▶ _EXERCISE INSTRUCTIONS_: I'd like an exact copy of every line from the start of the entries below through the line containing "[print's p.98 side", please.

[Recorded data]
[Start of section]

import Literature.MathematicalPhysics.QuantumFieldTheory.Balaban1983to89.B8Prop6CubeMemberScalarGammaOfIneq159Printed
import Literature.MathematicalPhysics.QuantumFieldTheory.Balaban1983to89.B8Ineq159FlatCubeMemberTransplantL3
import HarnessLib

/-!
# Route `UnitScaleTilt`, crux K1 child «MinimiserStabilityRegPr» (stmt-QuantumFields-19200), registered stub `stub_halvingStep` (v10 `BirthV10`) —
# ★★ LINE «H-P6J» (★★OWNER RULING g28-№11, LEAD-H WORDS 19–21), FILE (J1): [Balaban1985RegularSpaces] PROPOSITION 6 AT THE H LANE's CUBE MEMBER, UNCONDITIONAL,
# BY NAME FROM lit's CROWN — `GaugedBoundB8 L η U′ ⟨k, a, M′, ρ′⟩ (7dL²·(5dLB₀)·M′·α₀)` for EVERY odd `L ≥ 3`, every unitary background `U′ ∈ 𝔄_k(ℤᵈ, α₀)`

Cell `ym3-torus` (HUMAN RULING D-0037: YM₃ on T³ is ladder rung R3 — NOT d = 4, NOT a mass gap, NOT the Clay problem), width seat `ym-ust-19200-w7` gen 6 (row (J1) of line
H-P6J; LOCATE-PROP6-JUNCTION 5b0d193f, LOCATE-EDITION e942c2d4, LOCATE-3 33cc5e9c on 19200).  `--supports stmt-QuantumFields-19200 --as helper`; THEOREMS ONLY (0 `def`, 0 `sorry`);
count-neutral; nothing here claims `hSupUρ4`, the stub, the crux or the gap.

WHAT.  pub-ymgap's N05 lineage (cell `pub-ymgap`, dag-n05-c ∕ dag-n05-w3, 2026-08-27∕28) PROVED [B8] Prop. 6 at every PURE cube member `{□_j}` of (1.131) in the scalar edition γ:
lit ✓`B8Prop6CubeMemberScalarGammaOfIneq159Printed.gaugedBoundB8_cubeMember_scalar_γ_of_ineq159Printed (hd2 : 2 ≤ d) (hL : 2 ≤ L) (hdL : 5 ≤ d·L)
(h159 : Ineq159FlatCubeMemberPrinted d L)` and lit ✓`B8Ineq159FlatCubeMemberTransplantL3.ineq159FlatCubeMemberPrinted_holds_L3 (d ℓ) (hℓ : 1 ≤ ℓ) (hodd : Odd (ℓ+1))`
(the flat (1.59) at `U₀ = 1` on the cube member by the torus transplant, odd `L ≥ 3`).  THIS FILE composes them BY NAME:
* §1 ★★ `gaugedBoundB8_cubeMember_oddL` — for `2 ≤ d`, odd `L ≥ 3`, `5 ≤ d·L`: `∃ B₀ c₁ ρ₀ M₀ N₀ R₀, 1 ≤ B₀ ∧ 0 < c₁ ∧ ∀ η > 0, ∀ {K Ω} (c : CubeB8 d L K Ω)` [print's p.98 side
  conditions on the cube datum: `3 ≤ L^s`, `M₀ ≤ L^{s+1}`, `L^{s+1} ∣ c.ρ`, `L^{s+1} ∣ c.M`, `R·L^{s+1} ≤ c.ρ`, `2L ≤ R`, `R₀ ≤ R`, `N₀ + 1 ≤ R·L^{s+1}`, `ρ₀ ≤ c.ρ`] `∀ U₀` unitary,
  `∀ α₀ > 0, InAk L K η α₀ Ω U₀ → 7dL²·c.M·α₀ ≤ c₁ → GaugedBoundB8 L η U₀ c (7dL²·(5dLB₀)·c.M·α₀)` — the crown for ALL odd `L ≥ 3` (the `…Holds` file states `5 ≤ L`).
* §2 ★★ `gaugedBoundB8_member_univ` — the H-LANE MEMBER FORM: ambient domains `Ω := fun _ => univ` (J3's (1.34)-𝔄 row `InAk L k η ε₀ univ U′` for the member field
  `U′ := pull (U^{gJ})♯ 0` is EXACTLY the crown's `InAk` input), ambient top level `:= k`, cube datum `c := ⟨k, a, M′, ρ′, _⟩` (our `cubeFam false L a M′ ρ′ k` IS `c.sq`,
  `cubeLamS L a M′ ρ′ k k` IS `c.lamS` — definitional), under `CubeB8`'s four scalar laws `1 ≤ k`, `L ≤ ρ′ ≤ M′`, `11d < M′`, `L ≤ d·M′` DISPLAYED (its two set laws «□ ⊂ Ω_k», «□̃ ⊂ Ω_{k−1}» are trivial at `Ω := univ`) (obstacle (O2) of the LOCATE: the
  door's prefix fixes `M′` before `ρ`; LOCATE-3: an `M′(ρ)` affine in `ρ` is absorbed by the door's polynomial envelope, or a covering lemma supplies an admissible datum).
CONCLUSION LETTERS (lit ✓`Node00/CarriersB8Cube` :142, all `abbrev`s unfold by `rfl`): `GaugedBoundB8 L η U′ c r` = ∃ `u` unitary, `u = 1` off `c.sq 0 = □₀`, `Restr129 L k c.lamS 1 u`
((1.29)), `IsLandau138W L k η □₀ c.lamS 1 (c.fixed U′ u)` ((1.38) at background `1`, `c.fixed U′ u = (cutFixed …)^{u⁻¹}`), on every `SideTouches (c.sq j)` bond the exponential form
with `logCfg η (c.fixed U′ u)` Hermitian and `‖·‖ ≤ r(Lʲη)⁻¹` ((1.136)₁ = (1.62)), `(c.vfix U′)⁻¹·u` unitary, `AgreeOn` the top tower box `U′^{((c.vfix U′)⁻¹u)⁻¹} = c.fixed U′ u`,
`msup₋₂ (∇ (c.expo η U′ u)) ≤ r`, `|∂*∂·|₍₋₃₎ ≤ r`, `|Δ·|₍₋₃₎ ≤ r` ((1.136)₂–₄), and the (1.137) identity on the top block.
USE ((J2) ★w3-19200 g9 `siteRows_of_gaugedBoundB8`): `obtain ⟨B₀, c₁, ρ₀, M₀, N₀, R₀, hB₀, hc₁, hGB⟩ := gaugedBoundB8_member_univ hd2 hL3 hodd hdL` once per `L`, then per member
`obtain ⟨u, hu, huS, h129, h138, h162, hw, h135, hgrad, hJ, hLap, h137⟩ := hGB η hη a hk1 hLρ hρM hbig hLdM s R … U′ hU′ ε₀ hε₀ hInAk hwin`.
OBSTACLE (O1) (SU(2)): `u ∈ unitaryUnits` only; the G-valued crown is asked of pub-ymgap (LEAD-H INBOX 23:30Z; their ✓`B8Thm4SupportLocalBdryG` p678402 is the Theorem-4 layer).
HONEST SCOPE.  By-name composition of two landed lit theorems; nothing of Prop. 6 is re-proved; the p.98 side conditions and `CubeB8`'s laws stay HYPOTHESES; nothing of the stub,
the crux, the rung or the gap.

References: T. Bałaban, CMP **99** (1985) 75–102 [Balaban1985RegularSpaces] (Prop. 6 (1.135)–(1.138) p.99, p.98 (the cube datum), (1.131) p.99, (1.29) p.81, (1.38) p.82, (1.62) p.87);
CMP **99** (1985) 389–434 [Balaban1985BackgroundPropagators] (Thms 3.1–3.3 pp.397–399 — discharged inside lit's crown at the flat gauge-fixing background).
-/

set_option autoImplicit false

noncomputable section

open NormedSpace

namespace Summit.QuantumFields.YangMills.Theorems.HalvingP6JGaugedBoundAtMember

open Literature.MathematicalPhysics.QuantumFieldTheory.Balaban1983to89
open B7Prop1Explicit B7Prop2Explicit B7Prop1Local
open B8Ineq132 (InAk)
open B8Ineq159FlatCubeMemberPrinted (Ineq159FlatCubeMemberPrinted)
open B8Ineq159FlatCubeMemberTransplantL3 (ineq159FlatCubeMemberPrinted_holds_L3)
open B8Prop6CubeMemberScalarGammaOfIneq159Printed (gaugedBoundB8_cubeMember_scalar_γ_of_ineq159Printed)
open Node00 (CubeB8 GaugedBoundB8)

variable {d : ℕ} {𝔸 : Type} [CStarAlgebra 𝔸] [Nontrivial 𝔸]

/-! ## §1 The crown for every odd `L ≥ 3` -/

/-- ★★ **[B8] PROPOSITION 6 AT EVERY PURE CUBE MEMBER, ODD `L ≥ 3`, `2 ≤ d`, `5 ≤ d·L` — UNCONDITIONAL** (lit's γ crown `…_of_ineq159Printed` fed the `L ≥ 3` torus
transplant `ineq159FlatCubeMemberPrinted_holds_L3`). [cite: Balaban1985RegularSpaces, Prop. 6 (1.135)–(1.138) p.99, p.98, (1.131) p.99; Balaban1985BackgroundPropagators, Thm 3.3 p.399] -/
theorem gaugedBoundB8_cubeMember_oddL (hd2 : 2 ≤ d) {L : ℕ} (hL3 : 3 ≤ L) (hodd : Odd L) (hdL : 5 ≤ d * L) :
    ∃ B₀ c₁ ρ₀ M₀ : ℝ, ∃ N₀ R₀ : ℕ, 1 ≤ B₀ ∧ 0 < c₁ ∧ ∀ (η : ℝ), 0 < η → ∀ {K : ℕ} {Ω : ℕ → Set (Site d)} (c : CubeB8 d L K Ω),
      ∀ (s R : ℕ), 3 ≤ L ^ s → M₀ ≤ (L : ℝ) ^ (s + 1) → L ^ (s + 1) ∣ c.ρ → L ^ (s + 1) ∣ c.M → R * L ^ (s + 1) ≤ c.ρ → 2 * L ≤ R →
        R₀ ≤ R → N₀ + 1 ≤ R * L ^ (s + 1) → ρ₀ ≤ (c.ρ : ℝ) →
      ∀ (U₀ : Site d → Fin d → 𝔸ˣ), (∀ x κ, U₀ x κ ∈ unitaryUnits 𝔸) → ∀ (α₀ : ℝ), 0 < α₀ → InAk L K η α₀ Ω U₀ →
      7 * d * (L : ℝ) ^ 2 * c.M * α₀ ≤ c₁ →
      GaugedBoundB8 L η U₀ c (7 * d * (L : ℝ) ^ 2 * (5 * (d : ℝ) * L * B₀) * c.M * α₀) := by
  obtain ⟨d', rfl⟩ : ∃ d', d = d' + 1 := ⟨d - 1, by omega⟩
  obtain ⟨ℓ, rfl⟩ : ∃ ℓ, L = ℓ + 1 := ⟨L - 1, by omega⟩
  exact gaugedBoundB8_cubeMember_scalar_γ_of_ineq159Printed (𝔸 := 𝔸) hd2 (by omega) hdL
    (ineq159FlatCubeMemberPrinted_holds_L3 d' ℓ (by omega) hodd)

/-! ## §2 The H-lane member form: ambient domains `univ`, cube datum `⟨k, a, M′, ρ′⟩` -/

/-- ★★ **PROPOSITION 6 AT THE H LANE's MEMBER** (ambient `Ω := univ`, top level `k`, datum `(a, M′, ρ′)` under `CubeB8`'s four laws DISPLAYED): for odd `L ≥ 3`, `2 ≤ d`,
`5 ≤ d·L` there are L-only `B₀ ≥ 1`, `c₁ > 0`, `ρ₀ M₀ N₀ R₀` such that every unitary `U′` with `InAk L k η α₀ univ U′` (J3's (1.34)-𝔄 row) and `7dL²·M′·α₀ ≤ c₁` has Prop. 6's
Landau gauge on the cube member `{cubeFam false L a M′ ρ′ k}` with the number `r = 7dL²·(5dLB₀)·M′·α₀` — under print's p.98 side conditions on `(M′, ρ′)`.
[cite: Balaban1985RegularSpaces, Prop. 6 (1.135)–(1.138) p.99, p.98, (1.34) p.82; Balaban1985BackgroundPropagators, Thm 3.3 p.399] -/
theorem gaugedBoundB8_member_univ (hd2 : 2 ≤ d) {L : ℕ} (hL3 : 3 ≤ L) (hodd : Odd L) (hdL : 5 ≤ d * L) :
    ∃ B₀ c₁ ρ₀ M₀ : ℝ, ∃ N₀ R₀ : ℕ, 1 ≤ B₀ ∧ 0 < c₁ ∧ ∀ (η : ℝ), 0 < η →
      ∀ (a : Site d) {k M' ρ' : ℕ} (hk : 1 ≤ k) (hLρ : L ≤ ρ') (hρM : ρ' ≤ M') (hbig : 11 * d < M') (hLdM : L ≤ d * M'),
      ∀ (s R : ℕ), 3 ≤ L ^ s → M₀ ≤ (L : ℝ) ^ (s + 1) → L ^ (s + 1) ∣ ρ' → L ^ (s + 1) ∣ M' → R * L ^ (s + 1) ≤ ρ' → 2 * L ≤ R →
        R₀ ≤ R → N₀ + 1 ≤ R * L ^ (s + 1) → ρ₀ ≤ (ρ' : ℝ) →
      ∀ (U' : Site d → Fin d → 𝔸ˣ), (∀ x κ, U' x κ ∈ unitaryUnits 𝔸) → ∀ (α₀ : ℝ), 0 < α₀ →
        InAk L k η α₀ (fun _ => (Set.univ : Set (Site d))) U' →
        7 * d * (L : ℝ) ^ 2 * M' * α₀ ≤ c₁ →
        GaugedBoundB8 L η U'
          ({ k := k, a := a, M := M', ρ := ρ', one_le_k := hk, k_le := le_rfl, L_le_ρ := hLρ, ρ_le_M := hρM, big := hbig, L_le_dM := hLdM,
             box_sub := Set.subset_univ _, tcube_sub := Set.subset_univ _ } :
            CubeB8 d L k (fun _ => (Set.univ : Set (Site d))))
          (7 * d * (L : ℝ) ^ 2 * (5 * (d : ℝ) * L * B₀) * M' * α₀) := by
  obtain ⟨B₀, c₁, ρ₀, M₀, N₀, R₀, hB₀, hc₁, h⟩ := gaugedBoundB8_cubeMember_oddL (𝔸 := 𝔸) hd2 hL3 hodd hdL
  refine ⟨B₀, c₁, ρ₀, M₀, N₀, R₀, hB₀, hc₁, ?_⟩
  intro η hη a k M' ρ' hk hLρ hρM hbig hLdM s R h3 hM₀ hdρ hdM hRρ h2R hR₀ hN₀ hρ₀ U' hU' α₀ hα₀ hInAk hwin
  exact h η hη
    ({ k := k, a := a, M := M', ρ := ρ', one_le_k := hk, k_le := le_rfl, L_le_ρ := hLρ, ρ_le_M := hρM, big := hbig, L_le_dM := hLdM,
             box_sub := Set.subset_univ _, tcube_sub := Set.subset_univ _ } :
      CubeB8 d L k (fun _ => (Set.univ : Set (Site d))))
    s R h3 hM₀ hdρ hdM hRρ h2R hR₀ hN₀ hρ₀ U' hU' α₀ hα₀ hInAk hwin

end Summit.QuantumFields.YangMills.Theorems.HalvingP6JGaugedBoundAtMember

end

[End of section]

▶ _REPLY_:
import Literature.MathematicalPhysics.QuantumFieldTheory.Balaban1983to89.B8Prop6CubeMemberScalarGammaOfIneq159Printed
import Literature.MathematicalPhysics.QuantumFieldTheory.Balaban1983to89.B8Ineq159FlatCubeMemberTransplantL3
import HarnessLib

/-!
# Route `UnitScaleTilt`, crux K1 child «MinimiserStabilityRegPr» (stmt-QuantumFields-19200), registered stub `stub_halvingStep` (v10 `BirthV10`) —
# ★★ LINE «H-P6J» (★★OWNER RULING g28-№11, LEAD-H WORDS 19–21), FILE (J1): [Balaban1985RegularSpaces] PROPOSITION 6 AT THE H LANE's CUBE MEMBER, UNCONDITIONAL,
# BY NAME FROM lit's CROWN — `GaugedBoundB8 L η U′ ⟨k, a, M′, ρ′⟩ (7dL²·(5dLB₀)·M′·α₀)` for EVERY odd `L ≥ 3`, every unitary background `U′ ∈ 𝔄_k(ℤᵈ, α₀)`

Cell `ym3-torus` (HUMAN RULING D-0037: YM₃ on T³ is ladder rung R3 — NOT d = 4, NOT a mass gap, NOT the Clay problem), width seat `ym-ust-19200-w7` gen 6 (row (J1) of line
H-P6J; LOCATE-PROP6-JUNCTION 5b0d193f, LOCATE-EDITION e942c2d4, LOCATE-3 33cc5e9c on 19200).  `--supports stmt-QuantumFields-19200 --as helper`; THEOREMS ONLY (0 `def`, 0 `sorry`);
count-neutral; nothing here claims `hSupUρ4`, the stub, the crux or the gap.

WHAT.  pub-ymgap's N05 lineage (cell `pub-ymgap`, dag-n05-c ∕ dag-n05-w3, 2026-08-27∕28) PROVED [B8] Prop. 6 at every PURE cube member `{□_j}` of (1.131) in the scalar edition γ:
lit ✓`B8Prop6CubeMemberScalarGammaOfIneq159Printed.gaugedBoundB8_cubeMember_scalar_γ_of_ineq159Printed (hd2 : 2 ≤ d) (hL : 2 ≤ L) (hdL : 5 ≤ d·L)
(h159 : Ineq159FlatCubeMemberPrinted d L)` and lit ✓`B8Ineq159FlatCubeMemberTransplantL3.ineq159FlatCubeMemberPrinted_holds_L3 (d ℓ) (hℓ : 1 ≤ ℓ) (hodd : Odd (ℓ+1))`
(the flat (1.59) at `U₀ = 1` on the cube member by the torus transplant, odd `L ≥ 3`).  THIS FILE composes them BY NAME:
* §1 ★★ `gaugedBoundB8_cubeMember_oddL` — for `2 ≤ d`, odd `L ≥ 3`, `5 ≤ d·L`: `∃ B₀ c₁ ρ₀ M₀ N₀ R₀, 1 ≤ B₀ ∧ 0 < c₁ ∧ ∀ η > 0, ∀ {K Ω} (c : CubeB8 d L K Ω)` [print's p.98 side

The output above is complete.